Per-individual heterozygosity (divide mode)
Use --groups divide to treat each sample as its own group:
$ piawka calc -v alyrata_scaff_1_10000k-10500k.vcf.gz \
-b genes.bed -g divide -s pi -q \
| head -4 | column -t
#chr start end locus pop1 pop2 stat value numerator denominator
scaffold_1 10035093 10035276 AL5G20950 WS_1.7-1_4n . pi 0.00462963 8 1728
scaffold_1 10035093 10035276 AL5G20950 MW0079491 . pi 0.00694444 2 288
scaffold_1 10035093 10035276 AL5G20950 TE_4.5-2 . pi 0.013986 4 286
Average heterozygosity per group
To compute the average heterozygosity across all individuals in a group, pipe the per-individual per-site output to piawka sum -g. Note that the output values are different from running piawka calc -v alyrata_scaff_1_10000k-10500k.vcf.gz -b genes.bed -g groups.tsv -s pi directly: what we get here is not pi = expected heterozygosity, but average per-individual pi (= observed heterozygosity in diploid samples). That means e.g. that “pi == 1” will be found in sites where every individual is heterozygous.
$ piawka calc -v alyrata_scaff_1_10000k-10500k.vcf.gz \
-b genes.bed -g divide -s pi --persite -q \
| piawka sum -g groups.tsv \
| head -4 | column -t
#chr start end locus pop1 pop2 stat value numerator denominator
scaffold_1 10035093 10035276 AL5G20950 PUWS_4n . pi 0.005627 68 12084
scaffold_1 10035093 10035276 AL5G20950 LE_2n . pi 0.008257 38 4602
scaffold_1 10035093 10035276 AL5G20950 UKScandinavia_2n . pi 0.001897 2 1054
Segregating and differentially fixed sites
pi and dxy together classify sites into biologically meaningful categories:
| $\pi_i$ | $\pi_j$ | $d_{XY}$ | Interpretation |
|---|---|---|---|
| > 0 | = 0 | > 0 | Privately segregating in group i |
| = 0 | > 0 | > 0 | Privately segregating in group j |
| = 0 | = 0 | = 1 | Fixed difference between groups |
| > 0 | > 0 | > 0 | Shared polymorphism (or partially shared) |
| = 0 | = 0 | = 0 | Monomorphic across both groups |
Use piawka filt to extract each category from --persite output.
Fixed differences (differentially fixed sites)

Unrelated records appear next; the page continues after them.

/-- **R-W ROWS `pilotDataOfK:frey-99794037551104-67077806999235503464521-67077807099029541015625:l` for EVERY prime `20 ≤ l ≤ 310` with `l ≠ 97` —
REFUTED side, unconditionally, BY ONE BAND THEOREM** (block F3 of the R-W numerics lead's WINDOW-TABLE: 54 tabulated Szpiro-bad admissible `l` of this
triple, `23 ≤ l ≤ 307`): triple `2 ^ 12 * 13 ^ 3 * 223 ^ 3 + 3 ^ 15 * 11 ^ 3 * 97 ^ 5 * 409 = 5 ^ 15 * 179 ^ 4 * 2141`; deciding prime `p = 97` (`97^5
∣ abc`, `p ∤ 30`), bands `B = 1` for `l ≤ 310` (certificate `l₀ = 20`); `l = 97` excluded (`p = l` is outside the decider): at the label `j = l⋆ =
(l−1)/2` the [LIN]-uniform test of p464182 holds throughout the band (quadratic certificate `LinUniformBand.test_of_cert`), so the hull-level clause
S_H (chosen realising ideles, pinned reading) FAILS at every genuine Θ-volume datum over `(ratPoint (a/c), l)` for every choice of the free context
binders and Kummer datum. NOT claimed: admissibility / Szpiro-badness / (P6) / non-emptiness. [cite: Mochizuki2012, IUTchIII Cor. 3.12 Step (xi-f) p.
184; IUTchIV Prop. 1.2 p. 10] [claim: Mochizuki2012, status: disputed] -/
theorem GenuineK.not_pilotKummerCompatHull_chosen_frey99794037551104_band {l : ℕ} (hl : l.Prime) (hlo : 20 ≤ l) (hhi : l ≤ 310) (hneP : l ≠ 97)
    (T : Cor22.ThetaVolumeDatumAt (ratPoint (((2 ^ 12 * 13 ^ 3 * 223 ^ 3 : ℕ) : ℚ) / (5 ^ 15 * 179 ^ 4 * 2141 : ℕ))) l) :
    letI := T.instFieldF; letI := T.instNumberFieldF; letI := T.instAlgebraF; letI := T.instFieldK
    letI := T.instNumberFieldK; letI := T.instAlgebraK; letI := T.instFieldFbar; letI := T.instAlgebraFbar
    letI := T.instAlgebraKFbar; letI := T.instIsElliptic
    ∀ (M : Type) [Field M] [NumberField M]
      (archPk : ∀ (j : (thetaIndex (pilotDataOfK T.D T.K)).Label) (vQ : (thetaIndex (pilotDataOfK T.D T.K)).VQ),
        Set ((logShellsDH (pilotDataOfK T.D T.K) (analyticLogv T.K)).Packet j vQ))
      (archSub : ∀ (j : (thetaIndex (pilotDataOfK T.D T.K)).Label) (v : (thetaIndex (pilotDataOfK T.D T.K)).V),
        Set ((logShellsDH (pilotDataOfK T.D T.K) (analyticLogv T.K)).Packet j ((thetaIndex (pilotDataOfK T.D T.K)).over v)))
      (Ψ : ℤ → ∀ v : (thetaIndex (pilotDataOfK T.D T.K)).V, v ∈ (thetaIndex (pilotDataOfK T.D T.K)).Vbad →
        Set ((logShellsDH (pilotDataOfK T.D T.K) (analyticLogv T.K)).StarPacket v))
      (act : ℤ → ∀ v : (thetaIndex (pilotDataOfK T.D T.K)).V, v ∈ (thetaIndex (pilotDataOfK T.D T.K)).Vbad →
        (logShellsDH (pilotDataOfK T.D T.K) (analyticLogv T.K)).StarPacket v →
          Module.End ℚ ((logShellsDH (pilotDataOfK T.D T.K) (analyticLogv T.K)).StarPacket v))
      (Mmod : ℤ → ∀ j : (thetaIndex (pilotDataOfK T.D T.K)).LabelStar, Set ((logShellsDH (pilotDataOfK T.D T.K) (analyticLogv T.K)).GlobalPacket j.1))
      (region : ℤ → ∀ j : (thetaIndex (pilotDataOfK T.D T.K)).LabelStar, FinDivisor M → ∀ vQ : (thetaIndex (pilotDataOfK T.D T.K)).VQ,
        Set ((logShellsDH (pilotDataOfK T.D T.K) (analyticLogv T.K)).Packet j.1 vQ))
      (frobAdm : ℤ → ℤ → ∀ (j : (thetaIndex (pilotDataOfK T.D T.K)).Label) (vQ : (thetaIndex (pilotDataOfK T.D T.K)).VQ),
        Set ((logShellsDH (pilotDataOfK T.D T.K) (analyticLogv T.K)).Packet j vQ) → Prop)
      (frobLogvol : ℤ → ℤ → ∀ (j : (thetaIndex (pilotDataOfK T.D T.K)).Label) (vQ : (thetaIndex (pilotDataOfK T.D T.K)).VQ),
        Set ((logShellsDH (pilotDataOfK T.D T.K) (analyticLogv T.K)).Packet j vQ) → ℝ)
      (frobΨ : ℤ → ℤ → ∀ v : (thetaIndex (pilotDataOfK T.D T.K)).V, v ∈ (thetaIndex (pilotDataOfK T.D T.K)).Vbad →
        Set ((logShellsDH (pilotDataOfK T.D T.K) (analyticLogv T.K)).StarPacket v))
      (frobMmod : ℤ → ℤ → ∀ j : (thetaIndex (pilotDataOfK T.D T.K)).LabelStar, Set ((logShellsDH (pilotDataOfK T.D T.K) (analyticLogv T.K)).GlobalPacket j.1))
      (unitImage : ℤ → ℤ → ℕ → ∀ (j : (thetaIndex (pilotDataOfK T.D T.K)).Label) (vQ : (thetaIndex (pilotDataOfK T.D T.K)).VQ),
        Set ((logShellsDH (pilotDataOfK T.D T.K) (analyticLogv T.K)).Packet j vQ))
      (ballImage : ℤ → ℤ → ∀ (j : (thetaIndex (pilotDataOfK T.D T.K)).Label) (vQ : (thetaIndex (pilotDataOfK T.D T.K)).VQ),
        Set ((logShellsDH (pilotDataOfK T.D T.K) (analyticLogv T.K)).Packet j vQ))
      (thetaDiv : ℤ → ℤ → LgpDivisor M (thetaIndex (pilotDataOfK T.D T.K)).lstar)
      (n : ℤ) {HT : Type} {LogLink : HT → HT → Type} {IsFull : ∀ {s t : HT}, LogLink s t → Prop}
      (lat : LGPGaussianLogThetaLattice LogLink IsFull)
      {Frd : Type} {IsoF : Frd → Frd → Type} {Ob : Frd → Type} {realify : Frd → Frd} {Strip : Type}
      {IsoS : Strip → Strip → Type} {Mv : ∀ v : (thetaIndex (pilotDataOfK T.D T.K)).V, v ∈ (thetaIndex (pilotDataOfK T.D T.K)).Vbad → Type}
      [∀ v h, Monoid (Mv v h)]
      (sig : GlobalLGPFrobenioidSignature (thetaIndex (pilotDataOfK T.D T.K)).lstar (thetaIndex (pilotDataOfK T.D T.K)).V
        (· ∈ (thetaIndex (pilotDataOfK T.D T.K)).Vbad) Frd IsoF Ob realify Strip IsoS Mv)
      (split : SplittingMonoids Mv) {ObΔ : Type} {N : ∀ v : (thetaIndex (pilotDataOfK T.D T.K)).V, v ∈ (thetaIndex (pilotDataOfK T.D T.K)).Vbad → Type}
      [∀ v h, Monoid (N v h)] (qData : QPilotData ObΔ N)
      (qK : ∀ v : (thetaIndex (pilotDataOfK T.D T.K)).V, v ∈ (thetaIndex (pilotDataOfK T.D T.K)).Vbad →
        Set ((logShellsDH (pilotDataOfK T.D T.K) (analyticLogv T.K)).StarPacket v)),
      ¬ Cor312Vol.PilotKummerCompatHull
          (LatticeSituation.ofShells (logShellsDH (pilotDataOfK T.D T.K) (analyticLogv T.K)) M archPk archSub
            (summandPiecesPr (pilotDataOfK T.D T.K) (logvAnalytic_analyticLogv (F := T.K))).Adm
            (summandPiecesPr (pilotDataOfK T.D T.K) (logvAnalytic_analyticLogv (F := T.K))).logvol Ψ act Mmod region frobAdm frobLogvol frobΨ
            frobMmod unitImage ballImage thetaDiv)
          (settingPrVolSharp (pilotDataOfK T.D T.K) (logvAnalytic_analyticLogv (F := T.K)) M archPk archSub Ψ act Mmod region n lat sig split qData
            (exists_realising_qIdeles_pilotDataOfK T.D).choose (exists_realising_thetaIdeles_pilotDataOfK T.D).choose
            (exists_realising_qIdeles_pilotDataOfK T.D).choose_spec.1 (exists_realising_qIdeles_pilotDataOfK T.D).choose_spec.2.1)
          (fun _ => Cor312.Setting.qRegion
            (settingPrVolSharp (pilotDataOfK T.D T.K) (logvAnalytic_analyticLogv (F := T.K)) M archPk archSub Ψ act Mmod region n lat sig split qData
              (exists_realising_qIdeles_pilotDataOfK T.D).choose (exists_realising_thetaIdeles_pilotDataOfK T.D).choose
              (exists_realising_qIdeles_pilotDataOfK T.D).choose_spec.1 (exists_realising_qIdeles_pilotDataOfK T.D).choose_spec.2.1)) qK := by
  exact GenuineK.not_pilotKummerCompatHull_chosen_triple_of_linUniform_cert isABCTriple_frey99794037551104 T ⟨97, by norm_num⟩ (by norm_num) (by norm_num)
      (by norm_num) hneP.symm 1 (by show 30 * l < 97 ^ 1 * (97 - 1); norm_num; omega) 5 (by norm_num) (dvd_mul_of_dvd_left (dvd_mul_of_dvd_right (by norm_num) _) _) hl (by omega) 20 (by omega)
      (by norm_num) (by norm_num) (by norm_num)

/-- **R-W ROWS `pilotDataOfK:frey-377933067-3972256707877558203125-3972256707877936136192:l` for EVERY prime `12 ≤ l ≤ 443` — REFUTED side,
unconditionally, BY ONE BAND THEOREM** (block F3 of the R-W numerics lead's WINDOW-TABLE: 73 tabulated Szpiro-bad admissible `l` of this triple, `13 ≤
l ≤ 397`): triple `3 ^ 3 * 241 ^ 3 + 5 ^ 8 * 11 ^ 9 * 19 * 61 ^ 3 = 2 ^ 15 * 17 ^ 2 * 331 * 1061 ^ 4`; deciding prime `p = 11` (`11^9 ∣ abc`, `p ∤
30`), bands `B = 2` for `l ≤ 40` (certificate `l₀ = 12`); `B = 3` for `l ≤ 443` (certificate `l₀ = 40`): at the label `j = l⋆ = (l−1)/2` the
[LIN]-uniform test of p464182 holds throughout the band (quadratic certificate `LinUniformBand.test_of_cert`), so the hull-level clause S_H (chosen
realising ideles, pinned reading) FAILS at every genuine Θ-volume datum over `(ratPoint (a/c), l)` for every choice of the free context binders and
Kummer datum. NOT claimed: admissibility / Szpiro-badness / (P6) / non-emptiness. [cite: Mochizuki2012, IUTchIII Cor. 3.12 Step (xi-f) p. 184; IUTchIV
Prop. 1.2 p. 10] [claim: Mochizuki2012, status: disputed] -/
theorem GenuineK.not_pilotKummerCompatHull_chosen_frey377933067_band {l : ℕ} (hl : l.Prime) (hlo : 12 ≤ l) (hhi : l ≤ 443)
    (T : Cor22.ThetaVolumeDatumAt (ratPoint (((3 ^ 3 * 241 ^ 3 : ℕ) : ℚ) / (2 ^ 15 * 17 ^ 2 * 331 * 1061 ^ 4 : ℕ))) l) :
    letI := T.instFieldF; letI := T.instNumberFieldF; letI := T.instAlgebraF; letI := T.instFieldK
    letI := T.instNumberFieldK; letI := T.instAlgebraK; letI := T.instFieldFbar; letI := T.instAlgebraFbar
    letI := T.instAlgebraKFbar; letI := T.instIsElliptic
    ∀ (M : Type) [Field M] [NumberField M]
      (archPk : ∀ (j : (thetaIndex (pilotDataOfK T.D T.K)).Label) (vQ : (thetaIndex (pilotDataOfK T.D T.K)).VQ),
        Set ((logShellsDH (pilotDataOfK T.D T.K) (analyticLogv T.K)).Packet j vQ))
      (archSub : ∀ (j : (thetaIndex (pilotDataOfK T.D T.K)).Label) (v : (thetaIndex (pilotDataOfK T.D T.K)).V),
        Set ((logShellsDH (pilotDataOfK T.D T.K) (analyticLogv T.K)).Packet j ((thetaIndex (pilotDataOfK T.D T.K)).over v)))
      (Ψ : ℤ → ∀ v : (thetaIndex (pilotDataOfK T.D T.K)).V, v ∈ (thetaIndex (pilotDataOfK T.D T.K)).Vbad →
        Set ((logShellsDH (pilotDataOfK T.D T.K) (analyticLogv T.K)).StarPacket v))
      (act : ℤ → ∀ v : (thetaIndex (pilotDataOfK T.D T.K)).V, v ∈ (thetaIndex (pilotDataOfK T.D T.K)).Vbad →
        (logShellsDH (pilotDataOfK T.D T.K) (analyticLogv T.K)).StarPacket v →
          Module.End ℚ ((logShellsDH (pilotDataOfK T.D T.K) (analyticLogv T.K)).StarPacket v))
      (Mmod : ℤ → ∀ j : (thetaIndex (pilotDataOfK T.D T.K)).LabelStar, Set ((logShellsDH (pilotDataOfK T.D T.K) (analyticLogv T.K)).GlobalPacket j.1))
      (region : ℤ → ∀ j : (thetaIndex (pilotDataOfK T.D T.K)).LabelStar, FinDivisor M → ∀ vQ : (thetaIndex (pilotDataOfK T.D T.K)).VQ,
        Set ((logShellsDH (pilotDataOfK T.D T.K) (analyticLogv T.K)).Packet j.1 vQ))
      (frobAdm : ℤ → ℤ → ∀ (j : (thetaIndex (pilotDataOfK T.D T.K)).Label) (vQ : (thetaIndex (pilotDataOfK T.D T.K)).VQ),
        Set ((logShellsDH (pilotDataOfK T.D T.K) (analyticLogv T.K)).Packet j vQ) → Prop)
      (frobLogvol : ℤ → ℤ → ∀ (j : (thetaIndex (pilotDataOfK T.D T.K)).Label) (vQ : (thetaIndex (pilotDataOfK T.D T.K)).VQ),
        Set ((logShellsDH (pilotDataOfK T.D T.K) (analyticLogv T.K)).Packet j vQ) → ℝ)
      (frobΨ : ℤ → ℤ → ∀ v : (thetaIndex (pilotDataOfK T.D T.K)).V, v ∈ (thetaIndex (pilotDataOfK T.D T.K)).Vbad →
        Set ((logShellsDH (pilotDataOfK T.D T.K) (analyticLogv T.K)).StarPacket v))
      (frobMmod : ℤ → ℤ → ∀ j : (thetaIndex (pilotDataOfK T.D T.K)).LabelStar, Set ((logShellsDH (pilotDataOfK T.D T.K) (analyticLogv T.K)).GlobalPacket j.1))
      (unitImage : ℤ → ℤ → ℕ → ∀ (j : (thetaIndex (pilotDataOfK T.D T.K)).Label) (vQ : (thetaIndex (pilotDataOfK T.D T.K)).VQ),
        Set ((logShellsDH (pilotDataOfK T.D T.K) (analyticLogv T.K)).Packet j vQ))
      (ballImage : ℤ → ℤ → ∀ (j : (thetaIndex (pilotDataOfK T.D T.K)).Label) (vQ : (thetaIndex (pilotDataOfK T.D T.K)).VQ),
        Set ((logShellsDH (pilotDataOfK T.D T.K) (analyticLogv T.K)).Packet j vQ))
      (thetaDiv : ℤ → ℤ → LgpDivisor M (thetaIndex (pilotDataOfK T.D T.K)).lstar)
      (n : ℤ) {HT : Type} {LogLink : HT → HT → Type} {IsFull : ∀ {s t : HT}, LogLink s t → Prop}
      (lat : LGPGaussianLogThetaLattice LogLink IsFull)
      {Frd : Type} {IsoF : Frd → Frd → Type} {Ob : Frd → Type} {realify : Frd → Frd} {Strip : Type}
      {IsoS : Strip → Strip → Type} {Mv : ∀ v : (thetaIndex (pilotDataOfK T.D T.K)).V, v ∈ (thetaIndex (pilotDataOfK T.D T.K)).Vbad → Type}
      [∀ v h, Monoid (Mv v h)]
      (sig : GlobalLGPFrobenioidSignature (thetaIndex (pilotDataOfK T.D T.K)).lstar (thetaIndex (pilotDataOfK T.D T.K)).V
        (· ∈ (thetaIndex (pilotDataOfK T.D T.K)).Vbad) Frd IsoF Ob realify Strip IsoS Mv)
      (split : SplittingMonoids Mv) {ObΔ : Type} {N : ∀ v : (thetaIndex (pilotDataOfK T.D T.K)).V, v ∈ (thetaIndex (pilotDataOfK T.D T.K)).Vbad → Type}
      [∀ v h, Monoid (N v h)] (qData : QPilotData ObΔ N)
      (qK : ∀ v : (thetaIndex (pilotDataOfK T.D T.K)).V, v ∈ (thetaIndex (pilotDataOfK T.D T.K)).Vbad →
        Set ((logShellsDH (pilotDataOfK T.D T.K) (analyticLogv T.K)).StarPacket v)),
      ¬ Cor312Vol.PilotKummerCompatHull
          (LatticeSituation.ofShells (logShellsDH (pilotDataOfK T.D T.K) (analyticLogv T.K)) M archPk archSub
            (summandPiecesPr (pilotDataOfK T.D T.K) (logvAnalytic_analyticLogv (F := T.K))).Adm
            (summandPiecesPr (pilotDataOfK T.D T.K) (logvAnalytic_analyticLogv (F := T.K))).logvol Ψ act Mmod region frobAdm frobLogvol frobΨ
            frobMmod unitImage ballImage thetaDiv)
          (settingPrVolSharp (pilotDataOfK T.D T.K) (logvAnalytic_analyticLogv (F := T.K)) M archPk archSub Ψ act Mmod region n lat sig split qData
            (exists_realising_qIdeles_pilotDataOfK T.D).choose (exists_realising_thetaIdeles_pilotDataOfK T.D).choose
            (exists_realising_qIdeles_pilotDataOfK T.D).choose_spec.1 (exists_realising_qIdeles_pilotDataOfK T.D).choose_spec.2.1)
          (fun _ => Cor312.Setting.qRegion
            (settingPrVolSharp (pilotDataOfK T.D T.K) (logvAnalytic_analyticLogv (F := T.K)) M archPk archSub Ψ act Mmod region n lat sig split qData
              (exists_realising_qIdeles_pilotDataOfK T.D).choose (exists_realising_thetaIdeles_pilotDataOfK T.D).choose
              (exists_realising_qIdeles_pilotDataOfK T.D).choose_spec.1 (exists_realising_qIdeles_pilotDataOfK T.D).choose_spec.2.1)) qK := by
  have hneP : l ≠ 11 := by omega
  rcases Nat.lt_or_ge l 41 with hlt0 | hge0
  · exact GenuineK.not_pilotKummerCompatHull_chosen_triple_of_linUniform_cert isABCTriple_1061 T ⟨11, by norm_num⟩ (by norm_num) (by norm_num)
      (by norm_num) hneP.symm 2 (by show 30 * l < 11 ^ 2 * (11 - 1); norm_num; omega) 9 (by norm_num) (dvd_mul_of_dvd_left (dvd_mul_of_dvd_right (by norm_num) _) _) hl (by omega) 12 (by omega)
      (by norm_num) (by norm_num) (by norm_num)
  exact GenuineK.not_pilotKummerCompatHull_chosen_triple_of_linUniform_cert isABCTriple_1061 T ⟨11, by norm_num⟩ (by norm_num) (by norm_num)
      (by norm_num) hneP.symm 3 (by show 30 * l < 11 ^ 3 * (11 - 1); norm_num; omega) 9 (by norm_num) (dvd_mul_of_dvd_left (dvd_mul_of_dvd_right (by norm_num) _) _) hl (by omega) 40 (by omega)
      (by norm_num) (by norm_num) (by norm_num)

$ piawka calc -v alyrata_scaff_1_10000k-10500k.vcf.gz \
-g groups.tsv -s pi,dxy --persite \
| piawka filt -e 'pi == "0" && dxy > 0' \
| head -4 | column -t
#chr start end locus pop1 pop2 stat value numerator denominator
scaffold_1 10000444 10000445 scaffold_1:10000445 LE_2n UKScandinavia_2n dxy 1 340 340
scaffold_1 10000444 10000445 scaffold_1:10000445 CESiberia_2n UKScandinavia_2n dxy 1 160 160
scaffold_1 10000513 10000514 scaffold_1:10000514 LE_2n UKScandinavia_2n dxy 1 340 340
Privately segregating sites in one group
Any site with pi>0 in one population and pi==0 in all other populations is privately segregating in it.
Shared polymorphisms — a caveat
Sites with pi > 0 in both groups and dxy > 0 appear to be shared polymorphisms, but this classification is unreliable for multiallelic sites:
Example site: Group A → T/A (pi > 0)
Group B → T/G (pi > 0)
dxy for T vs. A and T vs. G → dxy > 0
Here both groups are polymorphic and dxy > 0, but the groups share the same REF allele T while carrying different ALT alleles — not a shared polymorphism in the biological sense. Filter out multiallelic sites e.g. with bcftools view -M2 file.vcf.gz to restrict the analysis to biallelic comparisons at the cost of losing some informative sites.